| dc.description.abstract | High speed turbomachinery uses tilting pad journal bearing (TPJB) to support rotor loads (static and dynamic). Over the years, continuous efforts have produced machines operating at increasing operating speeds and specific loads. Large specific loads and high shaft surface speeds increase the bearing drag power loss, pad metal temperatures, and lubricant temperature. These high temperatures pose a bearing design limit when it comes to pad material properties. Thus, experimental data presenting solely the effect of pad material on the performance of TPJBs is highly beneficial.
The thesis presents and compares the static and dynamic force performance measurements of the copper-pads bearing (C-PB) and the steel-pads bearing (S-PB). Both bearings have the same geometric configuration and differ only by pad backing material (copper vs. steel). The bearing geometry includes: five pads, 101.6 mm bearing nominal diameter, 12.3 mm pad thickness, 0.4 L/D ratio, ball-in-socket pivot type, 50 % pivot offset, 63.5 µm nominal bearing radial clearance (Cb) and average pad preload (m) of 0.42. The bearings operate at four shaft speeds ranging from 6 krpm (32 m/s) to 14 krpm (74 m/s) and multiple bearing specific loads ranging from (0.17 MPa to 2.1 MPa). ISO VG 32 oil, at a supply temperature of 49 ºC, lubricates the bearings under a flooded lubrication configuration.
A comparison of the performance parameters for the C-PB and the S-PB show that the steel-pads bearing shaft operates with a 37 % higher eccentricity than the copper-pads bearing. The attitude angle is low (< 10º) for both bearings thus indicating low cross-coupling destabilizing forces. The oil temperature rise in the bearings is similar with maximum difference of up to 6 ºC. Further, the drag power loss measurement show that the steel-pads bearing has a low drag power loss and is ~ 5 % less than that of the copper-pads bearing. The maximum pad temperature rise is higher for the steel-pads bearing for all the operating conditions. However, it varies depending upon operating speed and bearing specific load. The difference in temperature between the S-PB and the C-PB ranges from 5 ºC to 16 ºC over the range of operating conditions.

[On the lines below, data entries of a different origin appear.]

import Literature.IUT.LogVolume.TameRamificationIndex
import Literature.IUT.LogVolume.LocalFieldTraceRetraction
import Literature.IUT.LogVolume.FundamentalIdentity
import Mathlib.NumberTheory.Padics.RingHoms
import HarnessLib

/-!
# The trace-zero part of `𝔪_K` (and of `log_p(R^×)` at a tame field) is CO-RADIAL: it contains an element of maximal norm
# (Serre, *Local Fields* III §3; [IUTchIV] Prop. 1.2 (i))

abc-iut cell, PROOF-ONLY classical local algebra (Cor. 3.12 sub-crew, seat abc-iut-c312-1 gen 15, row «R19 HULL-WASHOUT», file 1/3;
no definition, no `Prop` fact).  Setting: a `p`-adic field `K` in the campaign-S class (nontrivially normed, normed `ℚ_p`-algebra,
ultrametric, proper), `e = absRamificationIdx p K`, `f = residueDegree p K`, `e·f = [K:ℚ_p]` (`absRamificationIdx_mul_residueDegree`).

WHY (the consumer, `Summits/ABC/IUTFork/Thm311RealInd1StripOrbitHull`): at one place the holomorphic hull of a bounded region is the ball
of its sup-norm ([IUTchIII] Rmk. 3.9.5; tree `holomorphicHull`), and the additive span of the orbit of a region `M ⊆ c·log_p(𝒪_v^×)` under
print's (Ind1)⊔(Ind2) as typed by this lineage lies in — and for general-position regions, modulo the Jannsen–Wingberg facts, equals —
`M + c·(log_p(𝒪_v^×) ∩ Ker Tr_{K_v/ℚ_p})` (p516833 §1 / p524057), whereas Dupuy–Hilado's container generates `c·log_p(𝒪_v^×)` (abc-iut-w5-d180).
The two have THE SAME hull iff the trace-zero sublattice `log_p(𝒪_v^×) ∩ Ker Tr` contains an element of maximal norm of `log_p(𝒪_v^×)`.
THIS FILE proves that it does at every tamely ramified field of degree `≥ 2`:

* `exists_trace_eq_zero_norm_eq_of_two_le_absRamificationIdx` — `e ≥ 2`, `p ∤ e`: `w := ϖ − Tr(ϖ)·z₁` with `Tr z₁ = 1`, `‖z₁‖ ≤ 1`
  (`TameRamification.exists_trace_eq_one_iff_not_dvd_absRamificationIdx`) has `Tr w = 0` and `‖w‖ = ‖ϖ‖ = p^{−1/e}`
  (`‖Tr ϖ‖ ≤ p⁻¹ < p^{−1/e}`, ultrametric equality);
* `exists_trace_eq_zero_norm_eq_of_absRamificationIdx_eq_one` — `e = 1` (unramified), `[K:ℚ_p] ≥ 2`: `w := p·(x − Tr(x)·z₁)` for an
  integer `x` with `‖x − Tr(x)·z₁‖ = 1`; such an `x` exists, for otherwise every residue class of `𝒪_K/𝔪` is `[n·z₁]` with `0 ≤ n < p`
  (`PadicInt.exists_mem_range`), so `p^f = #(𝒪_K/𝔪) ≤ p`, contradicting `f = [K:ℚ_p] ≥ 2`;
* `exists_trace_eq_zero_isMaxOn_norm_lt_one` — hence for `p ∤ e`, `[K:ℚ_p] ≥ 2`: some `w` with `Tr w = 0`, `‖w‖ < 1` has `‖z‖ ≤ ‖w‖`
  for EVERY `z` with `‖z‖ < 1` (the trace-zero part of `𝔪_K` is co-radial in `𝔪_K`);
* `exists_mem_logUnits_trace_eq_zero_isMaxOn_of_tame` — at a TAME field in the sense of [IUTchIV] Prop. 1.2 (i) (`p > 2`, `e ≤ p − 2`,
  so `log_p(R^×) = 𝔪_K`, abc-iut-w5-d036 `mem_logUnits_iff_norm_lt_one_of_tame`) of degree `≥ 2`: some `w ∈ log_p(R^×) ∩ Ker Tr` has
  maximal norm in `log_p(R^×)`;
* (sharpness, recorded in the consumer file) at `[K:ℚ_p] = 1` the trace is injective, so the trace-zero part is `{0}` — no co-radiality;
  there print's (Ind1) strip part is trivial anyway (this lineage p453109).

HONEST SCOPE: classical; wildly ramified fields are NOT treated (co-radiality can fail there, e.g. `ℚ₂(√−1)`: `𝔪 ∩ Ker Tr = 2ℤ₂·√−1 ⊆ 𝔪²`);
nothing here mentions a hull, a packet or a log-volume; no side taken on [IUTchIII] Cor. 3.12; NO abc claim.
[cite: SerreLocalFields1979, Ch. III §3, Prop. 7; §6, Prop. 13] [cite: NeukirchANT1999, Ch. II (4.8)] [cite: Mochizuki2012, IUTchIV Prop. 1.2 (i) p. 10]
-/

set_option autoImplicit false

noncomputable section

open Module IsLocalRing
open scoped NormedField

namespace Literature.IUT.LogVolume

namespace TraceZeroCoradial

open Literature.NumberTheory.GaloisRepresentations.Ultrametric TameRamification

variable {p : ℕ} [Fact p.Prime]
variable {K : Type} [NontriviallyNormedField K] [NormedAlgebra ℚ_[p] K] [IsUltrametricDist K] [ProperSpace K]

/-! ## §1 `e ≥ 2`, tame: `ϖ − Tr(ϖ)·z₁` -/

variable (p) in
/-- A `p`-adic number of norm `< 1` has norm `≤ p⁻¹` (the value group of `ℚ_p` is `p^ℤ`). [folklore] -/
private theorem padic_norm_le_inv_of_norm_lt_one {a : ℚ_[p]} (ha : ‖a‖ < 1) : ‖a‖ ≤ (p : ℝ)⁻¹ := by
  have h := (Padic.norm_le_pow_iff_norm_lt_pow_add_one a (-1)).mpr (by simpa using ha)
  simpa using h

omit [NormedAlgebra ℚ_[p] K] [ProperSpace K] in
/-- Ultrametric inequality for differences: `‖x − y‖ ≤ max ‖x‖ ‖y‖`. [folklore] -/
private theorem norm_sub_le_max' (x y : K) : ‖x - y‖ ≤ max ‖x‖ ‖y‖ := by
  rw [sub_eq_add_neg, ← norm_neg y]
  exact IsUltrametricDist.norm_add_le_max x (-y)

variable (p K) in
/-- **Tamely ramified with `e ≥ 2` ⇒ a trace-zero element of uniformizer norm.**  If `p ∤ e = e(K/ℚ_p)` and `e ≥ 2`, there is `w ∈ K`
with `Tr_{K/ℚ_p}(w) = 0` and `‖w‖ = p^{−1/e}` (`= ‖ϖ‖`, the largest norm `< 1`): `w = ϖ − Tr(ϖ)·z₁` where `‖z₁‖ ≤ 1`, `Tr z₁ = 1`
(tameness), since `‖Tr(ϖ)·z₁‖ ≤ ‖Tr ϖ‖ ≤ p⁻¹ < p^{−1/e}`. [cite: SerreLocalFields1979, Ch. III §6, Prop. 13] [cite: NeukirchANT1999, Ch. II (4.8)] -/
theorem exists_trace_eq_zero_norm_eq_of_two_le_absRamificationIdx (h2 : 2 ≤ absRamificationIdx p K)
    (hnd : ¬ p ∣ absRamificationIdx p K) :
    ∃ w : K, Algebra.trace ℚ_[p] K w = 0 ∧ ‖w‖ = (p : ℝ) ^ (-(1 / (absRamificationIdx p K : ℝ))) := by
  obtain ⟨z₁, hz₁, htr₁⟩ := (exists_trace_eq_one_iff_not_dvd_absRamificationIdx p K).mpr hnd
  have hp1 : (1 : ℝ) < p := by exact_mod_cast (Fact.out : p.Prime).one_lt
  have he0 : (0 : ℝ) < absRamificationIdx p K := by exact_mod_cast absRamificationIdx_pos p K
  set ϖ : Kˣ := unifChoice K with hϖdef
  have hϖ : ‖(ϖ : K)‖ = (p : ℝ) ^ (-(1 / (absRamificationIdx p K : ℝ))) :=
    norm_eq_rpow_of_isUniformizer p K (isUniformizer_unifChoice K)
  have hϖ1 : ‖(ϖ : K)‖ < 1 := by
    rw [hϖ]
    exact Real.rpow_lt_one_of_one_lt_of_neg hp1 (by
      have : 0 < 1 / (absRamificationIdx p K : ℝ) := by positivity
      linarith)
  set a : ℚ_[p] := Algebra.trace ℚ_[p] K (ϖ : K) with ha
  have ha1 : ‖a‖ ≤ (p : ℝ)⁻¹ :=
    padic_norm_le_inv_of_norm_lt_one p ((norm_trace_le_norm (p := p) (ϖ : K)).trans_lt hϖ1)
  -- `p⁻¹ < p^{-1/e}` because `e ≥ 2`
  have hlt' : (p : ℝ)⁻¹ < (p : ℝ) ^ (-(1 / (absRamificationIdx p K : ℝ))) := by
    rw [← Real.rpow_neg_one]
    refine (Real.rpow_lt_rpow_left_iff hp1).mpr ?_
    have h2' : (2 : ℝ) ≤ absRamificationIdx p K := by exact_mod_cast h2
    have : 1 / (absRamificationIdx p K : ℝ) ≤ 1 / 2 := by
      rw [one_div_le_one_div he0 (by norm_num)]
      exact h2'
    linarith
  refine ⟨(ϖ : K) - a • z₁, ?_, ?_⟩
  · rw [map_sub, map_smul, htr₁, smul_eq_mul, mul_one, ha, sub_self]
  · have hlt : ‖a • z₁‖ < ‖(ϖ : K)‖ := by
      calc ‖a • z₁‖ = ‖a‖ * ‖z₁‖ := norm_smul a z₁
        _ ≤ (p : ℝ)⁻¹ * 1 := mul_le_mul ha1 hz₁ (norm_nonneg _) (by positivity)
        _ < ‖(ϖ : K)‖ := by rw [mul_one, hϖ]; exact hlt'
    rw [sub_eq_add_neg, IsUltrametricDist.norm_add_eq_max_of_norm_ne_norm (by rw [norm_neg]; exact hlt.ne'),
      norm_neg, max_eq_left hlt.le, hϖ]

/-! ## §2 `e = 1` (unramified), degree `≥ 2`: `p·(x − Tr(x)·z₁)` -/

variable (p K) in
/-- **Unramified of degree `≥ 2` ⇒ a trace-zero UNIT, hence a trace-zero element of norm `p⁻¹`.**  If `e(K/ℚ_p) = 1` and `[K:ℚ_p] ≥ 2`
there is `w ∈ K` with `Tr_{K/ℚ_p}(w) = 0` and `‖w‖ = p⁻¹` (`= ‖ϖ‖`).  Proof: with `Tr z₁ = 1`, `‖z₁‖ ≤ 1` some integer `x` has
`‖x − Tr(x)·z₁‖ = 1` — otherwise every class of `𝒪_K/𝔪` is `[n·z₁]`, `0 ≤ n < p` (`Tr x ∈ ℤ_p ≡ n mod p`), so `p^f = #(𝒪_K/𝔪) ≤ p`, against
`f = [K:ℚ_p] ≥ 2` (`e·f = [K:ℚ_p]`); then `w = p·(x − Tr(x)·z₁)`. [cite: SerreLocalFields1979, Ch. III §5, Thm. 2; Ch. I §6] -/
theorem exists_trace_eq_zero_norm_eq_of_absRamificationIdx_eq_one (he : absRamificationIdx p K = 1)
    (hd : 2 ≤ finrank ℚ_[p] K) :
    ∃ w : K, Algebra.trace ℚ_[p] K w = 0 ∧ ‖w‖ = (p : ℝ)⁻¹ := by
  have hP : p.Prime := Fact.out
  have hnd : ¬ p ∣ absRamificationIdx p K := by
    rw [he, Nat.dvd_one]; exact hP.one_lt.ne'
  obtain ⟨z₁, hz₁, htr₁⟩ := (exists_trace_eq_one_iff_not_dvd_absRamificationIdx p K).mpr hnd
  -- abbreviation: the trace-zero projection `x ↦ x − Tr(x)·z₁`
  have hproj_tr : ∀ x : K, Algebra.trace ℚ_[p] K (x - Algebra.trace ℚ_[p] K x • z₁) = 0 := by
    intro x; rw [map_sub, map_smul, htr₁, smul_eq_mul, mul_one, sub_self]
  have hproj_le : ∀ x : K, ‖x‖ ≤ 1 → ‖x - Algebra.trace ℚ_[p] K x • z₁‖ ≤ 1 := by
    intro x hx
    refine (norm_sub_le_max' _ _).trans (max_le hx ?_)
    rw [norm_smul]
    calc ‖Algebra.trace ℚ_[p] K x‖ * ‖z₁‖ ≤ ‖x‖ * 1 :=
          mul_le_mul (norm_trace_le_norm (p := p) x) hz₁ (norm_nonneg _) (norm_nonneg _)
      _ ≤ 1 := by rw [mul_one]; exact hx
  -- the key step: some integer has a trace-zero projection of norm EXACTLY `1`
  have key : ∃ x : K, ‖x‖ ≤ 1 ∧ ‖x - Algebra.trace ℚ_[p] K x • z₁‖ = 1 := by
    by_contra hcon
    push Not at hcon
    have hlt : ∀ x : K, ‖x‖ ≤ 1 → ‖x - Algebra.trace ℚ_[p] K x • z₁‖ < 1 :=
      fun x hx => lt_of_le_of_ne (hproj_le x hx) (hcon x hx)
    -- residue count
    let O := Valued.integer K
    let z₁' : O := ⟨z₁, Valued.integer.mem_iff.mpr hz₁⟩
    haveI : Finite (O ⧸ maximalIdeal O) := (finite_residueField : Finite (ResidueField O))
    have hsurj : Function.Surjective
        (fun n : Fin p => Ideal.Quotient.mk (maximalIdeal O) (((n : ℕ) : O) * z₁')) := by
      intro q
      obtain ⟨x', rfl⟩ := Ideal.Quotient.mk_surjective q
      have hx' : ‖(x' : K)‖ ≤ 1 := Valued.integer.mem_iff.mp x'.2
      -- `Tr x' ∈ ℤ_p`, `≡ n (mod p)` for some `n < p`
      set t : ℚ_[p] := Algebra.trace ℚ_[p] K (x' : K) with ht
      have ht1 : ‖t‖ ≤ 1 := (norm_trace_le_norm (p := p) (x' : K)).trans hx'
      obtain ⟨n, hnp, hn⟩ := PadicInt.exists_mem_range (⟨t, ht1⟩ : ℤ_[p])
      refine ⟨⟨n, hnp⟩, ?_⟩
      change Ideal.Quotient.mk (maximalIdeal O) (((n : ℕ) : O) * z₁') = Ideal.Quotient.mk (maximalIdeal O) x'
      rw [Ideal.Quotient.eq, mem_maximalIdeal_iff_norm_lt_one]
      have hnz : ((n : ℚ_[p]) • z₁ : K) = (n : K) * z₁ := by
        rw [Algebra.smul_def, map_natCast]
      have hval : (((((n : ℕ) : O) * z₁' - x' : O) : K)) = -(((x' : K) - t • z₁) + (t - (n : ℚ_[p])) • z₁) := by
        have hc : (((((n : ℕ) : O) * z₁' - x' : O) : K)) = (n : K) * z₁ - (x' : K) := by push_cast; rfl
        rw [hc, sub_smul, hnz]
        ring
      change ‖((((n : ℕ) : O) * z₁' - x' : O) : K)‖ < 1
      rw [hval, norm_neg]
      refine lt_of_le_of_lt (IsUltrametricDist.norm_add_le_max _ _) (max_lt (hlt _ hx') ?_)
      rw [norm_smul]
      have htn : ‖t - (n : ℚ_[p])‖ < 1 := by
        have h := hn
        rw [IsLocalRing.mem_maximalIdeal, PadicInt.mem_nonunits, PadicInt.norm_def, PadicInt.coe_sub,
          PadicInt.coe_natCast] at h
        exact h
      calc ‖t - (n : ℚ_[p])‖ * ‖z₁‖ ≤ ‖t - (n : ℚ_[p])‖ * 1 :=
            mul_le_mul_of_nonneg_left hz₁ (norm_nonneg _)
        _ < 1 := by rw [mul_one]; exact htn
    have hcard : Nat.card (O ⧸ maximalIdeal O) ≤ p := by
      have h := Nat.card_le_card_of_surjective _ hsurj
      simpa using h
    -- `#(𝒪/𝔪) = p^f`, `f = [K:ℚ_p] ≥ 2`
    have hf : residueDegree p K = finrank ℚ_[p] K := by
      have h := absRamificationIdx_mul_residueDegree p K
      rwa [he, one_mul] at h
    have hcardK : Nat.card (O ⧸ maximalIdeal O) = p ^ residueDegree p K := card_residueField p K
    rw [hcardK, hf] at hcard
    have : p ^ 2 ≤ p ^ 1 := by
      rw [pow_one]
      exact (Nat.pow_le_pow_right hP.pos hd).trans hcard
    have h' := (Nat.pow_le_pow_iff_right hP.one_lt).mp this
    omega
  obtain ⟨x, hx, hk⟩ := key
  refine ⟨(p : ℚ_[p]) • (x - Algebra.trace ℚ_[p] K x • z₁), ?_, ?_⟩
  · rw [map_smul, hproj_tr, smul_zero]
  · rw [norm_smul, hk, mul_one, Padic.norm_p]

/-! ## §3 The trace-zero part of `𝔪_K`, and of `log_p(R^×)` at a tame field, is co-radial -/

variable (p K) in
/-- **`𝔪_K ∩ Ker(Tr)` is CO-RADIAL in `𝔪_K`** for `p ∤ e(K/ℚ_p)` and `[K:ℚ_p] ≥ 2`: some `w` with `Tr_{K/ℚ_p}(w) = 0`, `‖w‖ < 1` satisfies
`‖z‖ ≤ ‖w‖` for every `z` with `‖z‖ < 1` (namely `‖w‖ = p^{−1/e} = ‖ϖ‖`; §1 for `e ≥ 2`, §2 for `e = 1`, where `f = [K:ℚ_p] ≥ 2`).
[cite: SerreLocalFields1979, Ch. III §6, Prop. 13] -/
theorem exists_trace_eq_zero_isMaxOn_norm_lt_one (hnd : ¬ p ∣ absRamificationIdx p K) (hd : 2 ≤ finrank ℚ_[p] K) :
    ∃ w : K, Algebra.trace ℚ_[p] K w = 0 ∧ ‖w‖ < 1 ∧
      ‖w‖ = (p : ℝ) ^ (-(1 / (absRamificationIdx p K : ℝ))) ∧ ∀ z : K, ‖z‖ < 1 → ‖z‖ ≤ ‖w‖ := by
  have hp1 : (1 : ℝ) < p := by exact_mod_cast (Fact.out : p.Prime).one_lt
  have hwlt : (p : ℝ) ^ (-(1 / (absRamificationIdx p K : ℝ))) < 1 :=
    Real.rpow_lt_one_of_one_lt_of_neg hp1 (by
      have : 0 < 1 / (absRamificationIdx p K : ℝ) := by
        have := absRamificationIdx_pos p K; positivity
      linarith)
  rcases Nat.lt_or_ge (absRamificationIdx p K) 2 with h1 | h2
  · -- `e = 1`
    have he : absRamificationIdx p K = 1 := by have := absRamificationIdx_pos p K; omega
    obtain ⟨w, htr, hw⟩ := exists_trace_eq_zero_norm_eq_of_absRamificationIdx_eq_one p K he hd
    have hw' : ‖w‖ = (p : ℝ) ^ (-(1 / (absRamificationIdx p K : ℝ))) := by
      rw [hw, he, Nat.cast_one, div_one, Real.rpow_neg_one]
    exact ⟨w, htr, hw' ▸ hwlt, hw', fun z hz => hw' ▸ norm_le_rpow_of_norm_lt_one p K hz⟩
  · obtain ⟨w, htr, hw⟩ := exists_trace_eq_zero_norm_eq_of_two_le_absRamificationIdx p K h2 hnd
    exact ⟨w, htr, hw ▸ hwlt, hw, fun z hz => hw ▸ norm_le_rpow_of_norm_lt_one p K hz⟩

variable (p K) in
/-- **At a TAME field of degree `≥ 2`, `log_p(R^×) ∩ Ker(Tr)` is CO-RADIAL in `log_p(R^×)`**: for `p > 2`, `e ≤ p − 2` ([IUTchIV] Prop. 1.2 (i):
`log_p(R^×) = 𝔪_K`, abc-iut-w5-d036 `mem_logUnits_iff_norm_lt_one_of_tame`) and `[K:ℚ_p] ≥ 2`, some `w ∈ log_p(R^×)` with
`Tr_{K/ℚ_p}(w) = 0` has `‖z‖ ≤ ‖w‖` for every `z ∈ log_p(R^×)` (and `‖w‖ = p^{−1/e}`).  So the sup-norm — the single-place holomorphic-hull
radius — of the trace-zero sublattice equals that of `log_p(R^×)` itself. [cite: Mochizuki2012, IUTchIV Prop. 1.2 (i) p. 10]
[cite: SerreLocalFields1979, Ch. III §6, Prop. 13] [claim: Mochizuki2012, status: disputed] -/
theorem exists_mem_logUnits_trace_eq_zero_isMaxOn_of_tame (hp : 2 < p) (he : absRamificationIdx p K ≤ p - 2)
    (hd : 2 ≤ finrank ℚ_[p] K) :
    ∃ w : K, w ∈ logUnits K ∧ Algebra.trace ℚ_[p] K w = 0 ∧
      ‖w‖ = (p : ℝ) ^ (-(1 / (absRamificationIdx p K : ℝ))) ∧ ∀ z ∈ logUnits K, ‖z‖ ≤ ‖w‖ := by
  have hnd : ¬ p ∣ absRamificationIdx p K := by
    intro h
    have := Nat.le_of_dvd (absRamificationIdx_pos p K) h
    omega
  obtain ⟨w, htr, hw1, hw, hmax⟩ := exists_trace_eq_zero_isMaxOn_norm_lt_one p K hnd hd
  refine ⟨w, (mem_logUnits_iff_norm_lt_one_of_tame p hp he w).mpr hw1, htr, hw, fun z hz => ?_⟩
  exact hmax z ((mem_logUnits_iff_norm_lt_one_of_tame p hp he z).mp hz)

end TraceZeroCoradial

end Literature.IUT.LogVolume

end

The thesis also presents the dynamic load characteristics of the bearing. Over the range of operating conditions, the C-PB direct stiffness KvYY is up to 30 % larger than the SPB stiffness. Further, the difference in direct stiffness KXX between the C-PB and the S-PB ranges from 60 % to 90%. Moreover, the static load derived direct stiffness KvSTAT of the SPB is ~ 25-35% smaller than the dynamic load derived stiffness KYY whereas the C-PB KvSTAT is ~ 15-30% smaller than the C-PB KvYY. Similar to the stiffnesses results, the copper-pads bearing yields a high direct damping along both the loaded (CvYY) and orthogonal directions (CvXX). The CvYY is up to 25 % high and CvXX is up to 40 % higher for the C-PB. However, both bearings show high CvXX and CvYY symmetry. The virtual mass coefficients of both bearings are low (< 1.0). | |